Ciò che lega le donne e le storie, suonate e cantate da Sade Mangiaracina e Debora Messina, ha quale caratteristica comune la passione femminile nelle varie sfaccettature di significato ed intensità: passione per la vita, l’amore, gli ideali, i sogni, l’affermazione di sé. Donne realmente esistite quelle di Sade, personaggi storici, artiste, donne che hanno cambiato la storia. Donne metafora di letteratura e teatro, quelle di Debora, da affiancare in una partitura che tiene conto del tempo, del ritmo, dello spartito e della meraviglia.

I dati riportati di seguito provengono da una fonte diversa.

/-- A degeneration (any depth `q`) of a constant gauge form of `X` is a degeneration of `X` (same weights, composed
gauge). [folklore] -/
theorem deg_of_gauge_deg (q : ℕ∞) (X Y B : Matrix (Fin m) (Fin m) (MvPolynomial σ K)) (g₀ h₀ : GL (Fin m) K)
    (e : Y = (g₀ : Matrix (Fin m) (Fin m) K).map C * X * (h₀ : Matrix (Fin m) (Fin m) K).map C)
    (hd : ∃ (g h : GL (Fin m) K) (a b : Fin m → ℕ),
      (∀ i, (a i : ℕ∞) ≤ q) ∧ (∀ j, (b j : ℕ∞) ≤ q) ∧ ∑ i, a i = ∑ j, b j ∧
      (∀ i j, a i < b j →
        ((g : Matrix (Fin m) (Fin m) K).map C * Y * (h : Matrix (Fin m) (Fin m) K).map C :
          Matrix (Fin m) (Fin m) (MvPolynomial σ K)) i j = 0) ∧
      B = Matrix.of fun i j => if a i = b j then
        ((g : Matrix (Fin m) (Fin m) K).map C * Y * (h : Matrix (Fin m) (Fin m) K).map C :
          Matrix (Fin m) (Fin m) (MvPolynomial σ K)) i j else 0) :
    ∃ (g h : GL (Fin m) K) (a b : Fin m → ℕ),
      (∀ i, (a i : ℕ∞) ≤ q) ∧ (∀ j, (b j : ℕ∞) ≤ q) ∧ ∑ i, a i = ∑ j, b j ∧
      (∀ i j, a i < b j →
        ((g : Matrix (Fin m) (Fin m) K).map C * X * (h : Matrix (Fin m) (Fin m) K).map C :
          Matrix (Fin m) (Fin m) (MvPolynomial σ K)) i j = 0) ∧
      B = Matrix.of fun i j => if a i = b j then
        ((g : Matrix (Fin m) (Fin m) K).map C * X * (h : Matrix (Fin m) (Fin m) K).map C :
          Matrix (Fin m) (Fin m) (MvPolynomial σ K)) i j else 0 := by
  obtain ⟨g, h, a, b, ha, hb, hs, hz, hB⟩ := hd
  have key : (g : Matrix (Fin m) (Fin m) K).map C * Y * (h : Matrix (Fin m) (Fin m) K).map C =
      ((g * g₀ : GL (Fin m) K) : Matrix (Fin m) (Fin m) K).map C * X *
        ((h₀ * h : GL (Fin m) K) : Matrix (Fin m) (Fin m) K).map C :=
    gauge_trans X Y _ g₀ h₀ g h e rfl
  refine ⟨g * g₀, h₀ * h, a, b, ha, hb, hs, fun i j hij => ?_, ?_⟩
  · rw [← key]; exact hz i j hij
  · rw [← key]; exact hB

/-- **Degeneration-closedness is a gauge invariant.** [folklore] -/
theorem closed_of_gauge (X Y : Matrix (Fin m) (Fin m) (MvPolynomial σ K)) (g₀ h₀ : GL (Fin m) K)
    (e : Y = (g₀ : Matrix (Fin m) (Fin m) K).map C * X * (h₀ : Matrix (Fin m) (Fin m) K).map C)
    (hX : ∀ B : Matrix (Fin m) (Fin m) (MvPolynomial σ K),
      (∃ (g h : GL (Fin m) K) (a b : Fin m → ℕ),
        (∀ i, (a i : ℕ∞) ≤ ⊤) ∧ (∀ j, (b j : ℕ∞) ≤ ⊤) ∧ ∑ i, a i = ∑ j, b j ∧
        (∀ i j, a i < b j →
          ((g : Matrix (Fin m) (Fin m) K).map C * X * (h : Matrix (Fin m) (Fin m) K).map C :
            Matrix (Fin m) (Fin m) (MvPolynomial σ K)) i j = 0) ∧
        B = Matrix.of fun i j => if a i = b j then
          ((g : Matrix (Fin m) (Fin m) K).map C * X * (h : Matrix (Fin m) (Fin m) K).map C :
            Matrix (Fin m) (Fin m) (MvPolynomial σ K)) i j else 0) →
      (∃ (g h : GL (Fin m) K) (a b : Fin m → ℕ),
        (∀ i, (a i : ℕ∞) ≤ 0) ∧ (∀ j, (b j : ℕ∞) ≤ 0) ∧ ∑ i, a i = ∑ j, b j ∧
        (∀ i j, a i < b j →
          ((g : Matrix (Fin m) (Fin m) K).map C * X * (h : Matrix (Fin m) (Fin m) K).map C :
            Matrix (Fin m) (Fin m) (MvPolynomial σ K)) i j = 0) ∧
        B = Matrix.of fun i j => if a i = b j then
          ((g : Matrix (Fin m) (Fin m) K).map C * X * (h : Matrix (Fin m) (Fin m) K).map C :
            Matrix (Fin m) (Fin m) (MvPolynomial σ K)) i j else 0)) :
    ∀ B : Matrix (Fin m) (Fin m) (MvPolynomial σ K),
      (∃ (g h : GL (Fin m) K) (a b : Fin m → ℕ),
        (∀ i, (a i : ℕ∞) ≤ ⊤) ∧ (∀ j, (b j : ℕ∞) ≤ ⊤) ∧ ∑ i, a i = ∑ j, b j ∧
        (∀ i j, a i < b j →
          ((g : Matrix (Fin m) (Fin m) K).map C * Y * (h : Matrix (Fin m) (Fin m) K).map C :
            Matrix (Fin m) (Fin m) (MvPolynomial σ K)) i j = 0) ∧
        B = Matrix.of fun i j => if a i = b j then
          ((g : Matrix (Fin m) (Fin m) K).map C * Y * (h : Matrix (Fin m) (Fin m) K).map C :
            Matrix (Fin m) (Fin m) (MvPolynomial σ K)) i j else 0) →
      (∃ (g h : GL (Fin m) K) (a b : Fin m → ℕ),
        (∀ i, (a i : ℕ∞) ≤ 0) ∧ (∀ j, (b j : ℕ∞) ≤ 0) ∧ ∑ i, a i = ∑ j, b j ∧
        (∀ i j, a i < b j →
          ((g : Matrix (Fin m) (Fin m) K).map C * Y * (h : Matrix (Fin m) (Fin m) K).map C :
            Matrix (Fin m) (Fin m) (MvPolynomial σ K)) i j = 0) ∧
        B = Matrix.of fun i j => if a i = b j then
          ((g : Matrix (Fin m) (Fin m) K).map C * Y * (h : Matrix (Fin m) (Fin m) K).map C :
            Matrix (Fin m) (Fin m) (MvPolynomial σ K)) i j else 0) := by
  intro B hB
  obtain ⟨g, h, hBg⟩ := gauge_of_degZero X B (hX B (deg_of_gauge_deg ⊤ X Y B g₀ h₀ e hB))
  -- `B = g X h`, `X = g₀⁻¹ Y h₀⁻¹`
  exact degZero_of_gauge Y B (g * g₀⁻¹) (h₀⁻¹ * h) (gauge_trans Y X B g₀⁻¹ h₀⁻¹ g h (gauge_symm X Y g₀ h₀ e) hBg)

end Glue

/-! ### §2 The registered stub -/

/-- **`stub_jordanHolder` (Jordan–Hölder transport of the polystable model along a common degeneration)** — the
registered stub `Depth.Line.Stmt.stub_jordanHolder` of `Cruxes/OrbitDimensionBound/Lines/filtered_covering.lean` with
the workfile definitions `IsDegeneration` / `weightTruncate` / `IsDegenerationClosed` UNFOLDED: if `A` (`det A ≠ 0`,
unused) and `A'` have a common one-parameter degeneration `B`, then any degeneration-closed degeneration `P` of `A`
and any degeneration-closed degeneration `P'` of `A'` are constant-gauge equivalent.  Proof: local confluence
(`exists_common_degeneration`) three times and closedness — `P ∼ E₁` with `E₁` a degeneration of `B`, `P' ∼ E₂`
likewise, `E₁, E₂` closed (gauge invariance), a common degeneration `E₃` of `E₁, E₂` is a gauge form of both.
[cite: King1994, Thm. 4.1] -/
theorem stub_jordanHolder :
    ∀ (n m : ℕ) (A A' B P P' : Matrix (Fin m) (Fin m) (MvPolynomial (Fin n × Fin n) ℂ)),
      A.det ≠ 0 →
      (∃ (g h : GL (Fin m) ℂ) (a b : Fin m → ℕ),
        (∀ i, (a i : ℕ∞) ≤ ⊤) ∧ (∀ j, (b j : ℕ∞) ≤ ⊤) ∧ ∑ i, a i = ∑ j, b j ∧
        (∀ i j, a i < b j →
          ((g : Matrix (Fin m) (Fin m) ℂ).map C * A * (h : Matrix (Fin m) (Fin m) ℂ).map C :
            Matrix (Fin m) (Fin m) (MvPolynomial (Fin n × Fin n) ℂ)) i j = 0) ∧
        B = Matrix.of fun i j => if a i = b j then
          ((g : Matrix (Fin m) (Fin m) ℂ).map C * A * (h : Matrix (Fin m) (Fin m) ℂ).map C :
            Matrix (Fin m) (Fin m) (MvPolynomial (Fin n × Fin n) ℂ)) i j else 0) →
      (∃ (g h : GL (Fin m) ℂ) (a b : Fin m → ℕ),
        (∀ i, (a i : ℕ∞) ≤ ⊤) ∧ (∀ j, (b j : ℕ∞) ≤ ⊤) ∧ ∑ i, a i = ∑ j, b j ∧
        (∀ i j, a i < b j →
          ((g : Matrix (Fin m) (Fin m) ℂ).map C * A' * (h : Matrix (Fin m) (Fin m) ℂ).map C :
            Matrix (Fin m) (Fin m) (MvPolynomial (Fin n × Fin n) ℂ)) i j = 0) ∧
        B = Matrix.of fun i j => if a i = b j then
          ((g : Matrix (Fin m) (Fin m) ℂ).map C * A' * (h : Matrix (Fin m) (Fin m) ℂ).map C :
            Matrix (Fin m) (Fin m) (MvPolynomial (Fin n × Fin n) ℂ)) i j else 0) →
      (∃ (g h : GL (Fin m) ℂ) (a b : Fin m → ℕ),
        (∀ i, (a i : ℕ∞) ≤ ⊤) ∧ (∀ j, (b j : ℕ∞) ≤ ⊤) ∧ ∑ i, a i = ∑ j, b j ∧
        (∀ i j, a i < b j →
          ((g : Matrix (Fin m) (Fin m) ℂ).map C * A * (h : Matrix (Fin m) (Fin m) ℂ).map C :
            Matrix (Fin m) (Fin m) (MvPolynomial (Fin n × Fin n) ℂ)) i j = 0) ∧
        P = Matrix.of fun i j => if a i = b j then
          ((g : Matrix (Fin m) (Fin m) ℂ).map C * A * (h : Matrix (Fin m) (Fin m) ℂ).map C :
            Matrix (Fin m) (Fin m) (MvPolynomial (Fin n × Fin n) ℂ)) i j else 0) →
      (∀ B₁ : Matrix (Fin m) (Fin m) (MvPolynomial (Fin n × Fin n) ℂ),
        (∃ (g h : GL (Fin m) ℂ) (a b : Fin m → ℕ),
          (∀ i, (a i : ℕ∞) ≤ ⊤) ∧ (∀ j, (b j : ℕ∞) ≤ ⊤) ∧ ∑ i, a i = ∑ j, b j ∧
          (∀ i j, a i < b j →
            ((g : Matrix (Fin m) (Fin m) ℂ).map C * P * (h : Matrix (Fin m) (Fin m) ℂ).map C :
              Matrix (Fin m) (Fin m) (MvPolynomial (Fin n × Fin n) ℂ)) i j = 0) ∧
          B₁ = Matrix.of fun i j => if a i = b j then
            ((g : Matrix (Fin m) (Fin m) ℂ).map C * P * (h : Matrix (Fin m) (Fin m) ℂ).map C :
              Matrix (Fin m) (Fin m) (MvPolynomial (Fin n × Fin n) ℂ)) i j else 0) →
        (∃ (g h : GL (Fin m) ℂ) (a b : Fin m → ℕ),
          (∀ i, (a i : ℕ∞) ≤ 0) ∧ (∀ j, (b j : ℕ∞) ≤ 0) ∧ ∑ i, a i = ∑ j, b j ∧
          (∀ i j, a i < b j →
            ((g : Matrix (Fin m) (Fin m) ℂ).map C * P * (h : Matrix (Fin m) (Fin m) ℂ).map C :
              Matrix (Fin m) (Fin m) (MvPolynomial (Fin n × Fin n) ℂ)) i j = 0) ∧
          B₁ = Matrix.of fun i j => if a i = b j then
            ((g : Matrix (Fin m) (Fin m) ℂ).map C * P * (h : Matrix (Fin m) (Fin m) ℂ).map C :
              Matrix (Fin m) (Fin m) (MvPolynomial (Fin n × Fin n) ℂ)) i j else 0)) →
      (∃ (g h : GL (Fin m) ℂ) (a b : Fin m → ℕ),
        (∀ i, (a i : ℕ∞) ≤ ⊤) ∧ (∀ j, (b j : ℕ∞) ≤ ⊤) ∧ ∑ i, a i = ∑ j, b j ∧
        (∀ i j, a i < b j →
          ((g : Matrix (Fin m) (Fin m) ℂ).map C * A' * (h : Matrix (Fin m) (Fin m) ℂ).map C :
            Matrix (Fin m) (Fin m) (MvPolynomial (Fin n × Fin n) ℂ)) i j = 0) ∧
        P' = Matrix.of fun i j => if a i = b j then
          ((g : Matrix (Fin m) (Fin m) ℂ).map C * A' * (h : Matrix (Fin m) (Fin m) ℂ).map C :
            Matrix (Fin m) (Fin m) (MvPolynomial (Fin n × Fin n) ℂ)) i j else 0) →
      (∀ B₁ : Matrix (Fin m) (Fin m) (MvPolynomial (Fin n × Fin n) ℂ),
        (∃ (g h : GL (Fin m) ℂ) (a b : Fin m → ℕ),
          (∀ i, (a i : ℕ∞) ≤ ⊤) ∧ (∀ j, (b j : ℕ∞) ≤ ⊤) ∧ ∑ i, a i = ∑ j, b j ∧
          (∀ i j, a i < b j →
            ((g : Matrix (Fin m) (Fin m) ℂ).map C * P' * (h : Matrix (Fin m) (Fin m) ℂ).map C :
              Matrix (Fin m) (Fin m) (MvPolynomial (Fin n × Fin n) ℂ)) i j = 0) ∧
          B₁ = Matrix.of fun i j => if a i = b j then
            ((g : Matrix (Fin m) (Fin m) ℂ).map C * P' * (h : Matrix (Fin m) (Fin m) ℂ).map C :
              Matrix (Fin m) (Fin m) (MvPolynomial (Fin n × Fin n) ℂ)) i j else 0) →
        (∃ (g h : GL (Fin m) ℂ) (a b : Fin m → ℕ),
          (∀ i, (a i : ℕ∞) ≤ 0) ∧ (∀ j, (b j : ℕ∞) ≤ 0) ∧ ∑ i, a i = ∑ j, b j ∧
          (∀ i j, a i < b j →
            ((g : Matrix (Fin m) (Fin m) ℂ).map C * P' * (h : Matrix (Fin m) (Fin m) ℂ).map C :
              Matrix (Fin m) (Fin m) (MvPolynomial (Fin n × Fin n) ℂ)) i j = 0) ∧
          B₁ = Matrix.of fun i j => if a i = b j then
            ((g : Matrix (Fin m) (Fin m) ℂ).map C * P' * (h : Matrix (Fin m) (Fin m) ℂ).map C :
              Matrix (Fin m) (Fin m) (MvPolynomial (Fin n × Fin n) ℂ)) i j else 0)) →
      ∃ (g h : GL (Fin m) ℂ) (a b : Fin m → ℕ),
        (∀ i, (a i : ℕ∞) ≤ 0) ∧ (∀ j, (b j : ℕ∞) ≤ 0) ∧ ∑ i, a i = ∑ j, b j ∧
        (∀ i j, a i < b j →
          ((g : Matrix (Fin m) (Fin m) ℂ).map C * P * (h : Matrix (Fin m) (Fin m) ℂ).map C :
            Matrix (Fin m) (Fin m) (MvPolynomial (Fin n × Fin n) ℂ)) i j = 0) ∧
        P' = Matrix.of fun i j => if a i = b j then
          ((g : Matrix (Fin m) (Fin m) ℂ).map C * P * (h : Matrix (Fin m) (Fin m) ℂ).map C :
            Matrix (Fin m) (Fin m) (MvPolynomial (Fin n × Fin n) ℂ)) i j else 0 := by
  intro n m A A' B P P' _hdet hAB hA'B hAP hPc hA'P' hP'c
  -- confluence on `A`: a common degeneration `E₁` of `B` and `P`; `P` closed ⇒ `E₁ = g P h`
  obtain ⟨g₁, h₁, a₁, b₁, -, -, hs₁, hz₁, hB⟩ := hAB
  obtain ⟨g₂, h₂, a₂, b₂, -, -, hs₂, hz₂, hP⟩ := hAP
  obtain ⟨E₁, hBE₁, hPE₁⟩ :=
    exists_common_degeneration A B P g₁ h₁ a₁ b₁ hs₁ hz₁ hB g₂ h₂ a₂ b₂ hs₂ hz₂ hP
  obtain ⟨u₁, v₁, hE₁⟩ := gauge_of_degZero P E₁ (hPc E₁ hPE₁)
  -- confluence on `A'`: a common degeneration `E₂` of `B` and `P'`; `P'` closed ⇒ `E₂ = g P' h`
  obtain ⟨g₃, h₃, a₃, b₃, -, -, hs₃, hz₃, hB'⟩ := hA'B
  obtain ⟨g₄, h₄, a₄, b₄, -, -, hs₄, hz₄, hP'⟩ := hA'P'
  obtain ⟨E₂, hBE₂, hP'E₂⟩ :=
    exists_common_degeneration A' B P' g₃ h₃ a₃ b₃ hs₃ hz₃ hB' g₄ h₄ a₄ b₄ hs₄ hz₄ hP'
  obtain ⟨u₂, v₂, hE₂⟩ := gauge_of_degZero P' E₂ (hP'c E₂ hP'E₂)
  -- `E₁`, `E₂` are degeneration-closed (gauge forms of closed matrices)
  have hE₁c := closed_of_gauge P E₁ u₁ v₁ hE₁ hPc
  have hE₂c := closed_of_gauge P' E₂ u₂ v₂ hE₂ hP'c
  -- confluence on `B`: a common degeneration `E₃` of `E₁` and `E₂`, a gauge form of both
  obtain ⟨g₅, h₅, a₅, b₅, -, -, hs₅, hz₅, hE₁'⟩ := hBE₁
  obtain ⟨g₆, h₆, a₆, b₆, -, -, hs₆, hz₆, hE₂'⟩ := hBE₂
  obtain ⟨E₃, h₁₃, h₂₃⟩ :=
    exists_common_degeneration B E₁ E₂ g₅ h₅ a₅ b₅ hs₅ hz₅ hE₁' g₆ h₆ a₆ b₆ hs₆ hz₆ hE₂'
  obtain ⟨u₃, v₃, hE₃⟩ := gauge_of_degZero E₁ E₃ (hE₁c E₃ h₁₃)
  obtain ⟨u₄, v₄, hE₃'⟩ := gauge_of_degZero E₂ E₃ (hE₂c E₃ h₂₃)
  -- `P ∼ E₁ ∼ E₃ ∼ E₂ ∼ P'`
  have hPE₃ : E₃ = ((u₃ * u₁ : GL (Fin m) ℂ) : Matrix (Fin m) (Fin m) ℂ).map C * P *
      ((v₁ * v₃ : GL (Fin m) ℂ) : Matrix (Fin m) (Fin m) ℂ).map C :=
    gauge_trans P E₁ E₃ u₁ v₁ u₃ v₃ hE₁ hE₃
  have hE₂P : P' = ((u₂⁻¹ : GL (Fin m) ℂ) : Matrix (Fin m) (Fin m) ℂ).map C * E₂ *
      ((v₂⁻¹ : GL (Fin m) ℂ) : Matrix (Fin m) (Fin m) ℂ).map C := gauge_symm P' E₂ u₂ v₂ hE₂
  have hE₃E₂ : E₂ = ((u₄⁻¹ : GL (Fin m) ℂ) : Matrix (Fin m) (Fin m) ℂ).map C * E₃ *
      ((v₄⁻¹ : GL (Fin m) ℂ) : Matrix (Fin m) (Fin m) ℂ).map C := gauge_symm E₂ E₃ u₄ v₄ hE₃'
  exact degZero_of_gauge P P' _ _
    (gauge_trans P E₃ P' _ _ _ _ hPE₃ (gauge_trans E₃ E₂ P' _ _ _ _ hE₃E₂ hE₂P))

Accanto a Frida Khalo ci sono Coco Chanel, Amelia Herarth, Rosa Parks. Anna Frank. Le donne di “Femmina Passione” si legano a loro tramite affinità o contrasto: i brani cantano donne dalla personalità forte; donnne passionali, determinate, interpretate e portate al successo da artiste straordinarie quali Aretha Franklin, Joni Mitchell, Mia Martini, Edith Piaf, Noa.

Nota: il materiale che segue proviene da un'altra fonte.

/-- `QcN` is linear in the first slot. [folklore] -/
theorem isLinearMap_QcN_left (y : Fin (m * winLen Kb Ka) → ℝ) :
    IsLinearMap ℝ (fun x => QcN 𝕊 ε₀ α Kb Ka ω x y) := by
  have hl := isLinearMap_Qc_left (𝕊 := 𝕊) (ε₀ := ε₀) (α := α) (Kb := Kb) (Ka := Ka) (ω := ω)
    (y ∘ finProdFinEquiv)
  constructor
  · intro x x'
    funext d
    have : (x + x') ∘ (finProdFinEquiv : Fin m × Fin (winLen Kb Ka) ≃ Fin (m * winLen Kb Ka)) =
        x ∘ finProdFinEquiv + x' ∘ finProdFinEquiv := rfl
    simp only [QcN, this, hl.map_add, Pi.add_apply]
  · intro r x
    funext d
    have : (r • x) ∘ (finProdFinEquiv : Fin m × Fin (winLen Kb Ka) ≃ Fin (m * winLen Kb Ka)) =
        r • (x ∘ finProdFinEquiv) := rfl
    simp only [QcN, this, hl.map_smul, Pi.smul_apply]

/-- **THE EXACT TRUNCATED WINDOW FLOW BY THE METHOD OF MAJORANTS** (see the module docstring).
[cite: Tao2016AveragedNS, §4 Lemma 4.1 (4.8) (the quadratic nonlinearity, local existence); cell vocabulary, window-truncated] -/
theorem exists_truncFlow_majorant (hKb : 0 ≤ Kb) (hKa : 1 ≤ Ka) (hε : 0 < 1 + ε₀) (hω : ∀ k, 0 < ω k)
    {b : ℝ} (hb : 0 ≤ b)
    (htab : ∀ i k, -Kb ≤ k → k ≤ Ka →
      ∑ i₁ : Fin m, ∑ i₂ : Fin m, ∑ μ ∈ 𝕊,
        |α i₁ i₂ i μ| * (1 + ε₀) ^ ((5 : ℝ) * (k - μ.2.2) / 2) *
          (wExt Kb Ka ω (k - μ.2.2 + μ.1) * wExt Kb Ka ω (k - μ.2.2 + μ.2.1)) ≤ b * ω k)
    {z : Fin m → ℤ → ℝ} {m₀ h : ℝ} (hm₀ : 0 ≤ m₀) (hz : ∀ i k, -Kb ≤ k → k ≤ Ka → |z i k| ≤ m₀ * ω k)
    (hh : 0 ≤ h) (hguard : b * m₀ * h < 1) :
    ∃ ψ : Fin m → ℤ → ℝ → ℝ,
      (∀ i k, -Kb ≤ k → k ≤ Ka → ψ i k 0 = z i k) ∧
      (∀ i k, -Kb ≤ k → k ≤ Ka → ∀ u ∈ Icc 0 h,
        HasDerivWithinAt (ψ i k) (truncField 𝕊 ε₀ α Kb Ka (slice ψ u) i k) (Icc 0 h) u) ∧
      (∀ u ∈ Icc 0 h, ∀ i k, -Kb ≤ k → k ≤ Ka → |ψ i k u| ≤ m₀ / (1 - b * m₀ * u) * ω k) := by
  have hKK : 0 ≤ Ka + Kb + 1 := by omega
  set e : Fin m × Fin (winLen Kb Ka) ≃ Fin (m * winLen Kb Ka) := finProdFinEquiv with he
  set Q := QcN 𝕊 ε₀ α Kb Ka ω with hQ
  -- the weighted bilinear bound with unit weights, transported to `Fin n`
  have hB : ∀ (u v : Fin (m * winLen Kb Ka) → ℝ) (Nu Nv : ℝ), 0 ≤ Nu → 0 ≤ Nv →
      (∀ c, |u c| ≤ Nu * (fun _ => (1 : ℝ)) c) → (∀ c, |v c| ≤ Nv * (fun _ => (1 : ℝ)) c) →
      ∀ c, |Q u v c| ≤ b * Nu * Nv * (fun _ => (1 : ℝ)) c := by
    intro u v Nu Nv hNu hNv hu hv d
    have := qc_bound_of_table (𝕊 := 𝕊) (ε₀ := ε₀) (α := α) hε hω hKK htab (u ∘ e) (v ∘ e) Nu Nv hNu
      hNv (fun c => hu (e c)) (fun c => hv (e c)) (e.symm d)
    simpa [hQ, QcN, he] using this
  obtain ⟨Φ, hΦ0, -, hΦ⟩ :=
    Summit.NavierStokesRegularity.NavierStokesRegularity.Theorems.TaylorModel.stub_soundness
      (m * winLen Kb Ka) Q (fun _ => 1) b (taylorJet Q) (varJet Q) (fun _ => one_pos) hb
      (isLinearMap_QcN_right) (isLinearMap_QcN_left) hB (taylorJet_zero Q) (taylorJet_succ_apply Q)
      (varJet_zero Q) (varJet_succ_apply Q)
  -- the start point in coordinates
  set x : Fin (m * winLen Kb Ka) → ℝ := fun d => wcoord Kb Ka ω z (e.symm d) with hx
  have hxe : x ∘ e = wcoord Kb Ka ω z := by funext c; simp [hx]
  have hxb : ∀ d, |x d| ≤ m₀ * (fun _ => (1 : ℝ)) d := by
    intro d
    simp only [hx, mul_one]
    obtain ⟨h1, h2⟩ := shellAt_mem hKK (e.symm d).2
    unfold wcoord
    rw [abs_div, abs_of_pos (hω _), div_le_iff₀ (hω _)]
    exact hz _ _ h1 h2
  obtain ⟨hsol, -, hval, -⟩ := hΦ x m₀ h hm₀ hxb hh hguard
  -- the flow in cascade coordinates
  refine ⟨fun i k u => wstate Kb Ka ω ((Φ x u) ∘ e) i k, fun i k hk1 hk2 => ?_, fun i k hk1 hk2 u hu => ?_,
    fun u hu i k hk1 hk2 => ?_⟩
  · -- start
    show wstate Kb Ka ω ((Φ x 0) ∘ e) i k = z i k
    rw [hΦ0, hxe, wstate_wcoord hω z i hk1 hk2]
  · -- the window equation
    have hlt : (k + Kb).toNat < winLen Kb Ka := by
      unfold winLen; rw [Int.toNat_lt_toNat (by omega)]; omega
    set c : Fin (winLen Kb Ka) := ⟨(k + Kb).toNat, hlt⟩ with hc
    have hsh : shellAt Kb c = k := by
      simp only [shellAt, hc]; rw [Int.toNat_of_nonneg (by omega)]; ring
    have hfun : (fun u => wstate Kb Ka ω ((Φ x u) ∘ e) i k) = fun u => ω k * Φ x u (e (i, c)) := by
      funext u
      have := wstate_on (ω := ω) ((Φ x u) ∘ e) hKK i c
      rw [hsh] at this
      simpa using this
    dsimp only
    rw [hfun]
    have hd := (hasDerivWithinAt_pi.1 (hsol u hu) (e (i, c))).const_mul (ω k)
    refine hd.congr_deriv ?_
    -- identify the derivative with the truncated field of the slice
    have hslice : slice (fun i k u => wstate Kb Ka ω ((Φ x u) ∘ e) i k) u = wstate Kb Ka ω ((Φ x u) ∘ e) := by
      funext i' k'; rfl
    rw [hslice, truncField_eq_biFieldOn]
    have hQapp : Q (Φ x u) (Φ x u) (e (i, c)) =
        biFieldOn 𝕊 ε₀ α Kb Ka (wstate Kb Ka ω ((Φ x u) ∘ e)) (wstate Kb Ka ω ((Φ x u) ∘ e)) i k / ω k := by
      simp only [hQ, QcN, Qc, he, Equiv.symm_apply_apply, wcoord]
      rw [← he, hsh]
    rw [hQapp]
    field_simp [(hω k).ne']
  · -- the majorant bound
    have hlt : (k + Kb).toNat < winLen Kb Ka := by
      unfold winLen; rw [Int.toNat_lt_toNat (by omega)]; omega
    set c : Fin (winLen Kb Ka) := ⟨(k + Kb).toNat, hlt⟩ with hc
    have hsh : shellAt Kb c = k := by
      simp only [shellAt, hc]; rw [Int.toNat_of_nonneg (by omega)]; ring
    have hv := hval u hu (e (i, c))
    simp only [mul_one] at hv
    have := wstate_on (ω := ω) ((Φ x u) ∘ e) hKK i c
    rw [hsh] at this
    show |wstate Kb Ka ω ((Φ x u) ∘ e) i k| ≤ _
    rw [this, abs_mul, abs_of_pos (hω k), mul_comm]
    exact mul_le_mul_of_nonneg_right (by simpa using hv) (hω k).le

Troviamo così Amelia nella lettura personale di Sade Mangiaracina e nell’interpretazione di Debora Messina, in una canzone di Joni Mitchell ispirata allo stesso personaggio; la poetessa Alfonsina Storni, morta suicida nel mar de la Plata, la prostituta di Edith Piaf che offre amore e consolazione, il canto alla vita di Noa, quello straziato di Mia Martini sulle note di Vinicius de Moraes.

L’idea dello spettacolo nasce a partire dalla pubblicazione del quinto disco di Sade Mangiaracina, (il primo prodotto da Paolo Fresu): “Le mie donne” è un disco che narra di donne, ne traccia i profili e le passioni, ne ri-definisce i ruoli nell’immaginario della pianista. Il suo è un racconto dalle volumetrie cinematografiche che tralasciano il bianco-nero per esaltare colori e sfumature di vite speciali (Rosa Parks).

A questo contributo di base si aggiungono, appunto, i contrappunti di canto espressamente studiati dalle due artiste per uno spettacolo esclusivo e dedicato alla propria Città, che ha bisogno di ritrovare femminilità e passione.

Femmina Passione approda così l’otto gennaio 2019, inizio alle ore 21, al Cine Teatro Marconi di Castelvetrano, come terzo spettacolo della Stagione “Straniàri” diretta da Giacomo Bonagiuso e Fabrizio Ferracane.

Biglietteria:
prevendita 8 Euro – Prenotazione 10 Euro – Botteghino 12 Euro

Info e WhatsApp 347 45 87 137 – straniari@gmail.com

SADE MANGIARACINA

A 7 anni iniziava a studiare pianoforte classico, a 13 anni consegue il diploma di solfeggio, a 15 anni il diploma di quinto anno e il sesto grado alla Royal School of music di Londra. Finito il liceo si trasferisce a Roma per studiare jazz all’accademia Percentomusica diretta da Massimo Moriconi dove si diploma a giugno del 2007 con il massimo dei voti. Riceve una borsa di studio al seminario di Città di Castello e una borsa di studio al seminario di Umbria jazz diretto dalla Berklee College of Music che le permetterà di studiare un anno nella prestigiosa scuola di Boston. Suona in 3 progetti originali di cui uno con la cantante palermitana Laura Lala (Pure Songs). Numerose le collaborazioni con la nota cantante Simona Molinari. Il suo primo disco è “La terra dei ciclopi”. Il secondo “Le mie donne” edito da Paolo Fresu.

DEBORA MESSINA

Comincia la sua esperienza di canto con i “Musicanti” gruppo etno-word con radici a Marsala. Studia anche con Miriam Di Palma e collaborato con il Teatro delle Albe. Ha cantato in sei dischi, editi anche da CNI, realizzando anche tre video clip, l’ultimo in featuring con i Milagro Acustico di Bob Salmieri.
Ha collaborato con la Spa Music in progetti su Fabrizio De Andrè e Lucio Dalla. E’ anche approdata anche al teatro, collaborando prima con Enrico Russo, poi con Pietro Titone e Vincenzo Li Causi all’allestimento dell’opera “Mors et Vita” in scena per oltre dieci anni. Recentemente ha collaborato con Rosario Lisma in “Figghi di Rosa e Ignazio” per la regia di Giacomo Bonagiuso, col qquale ha anche interpretato la versione interamente operistico-teatrale della Buona Novella di De Andrè.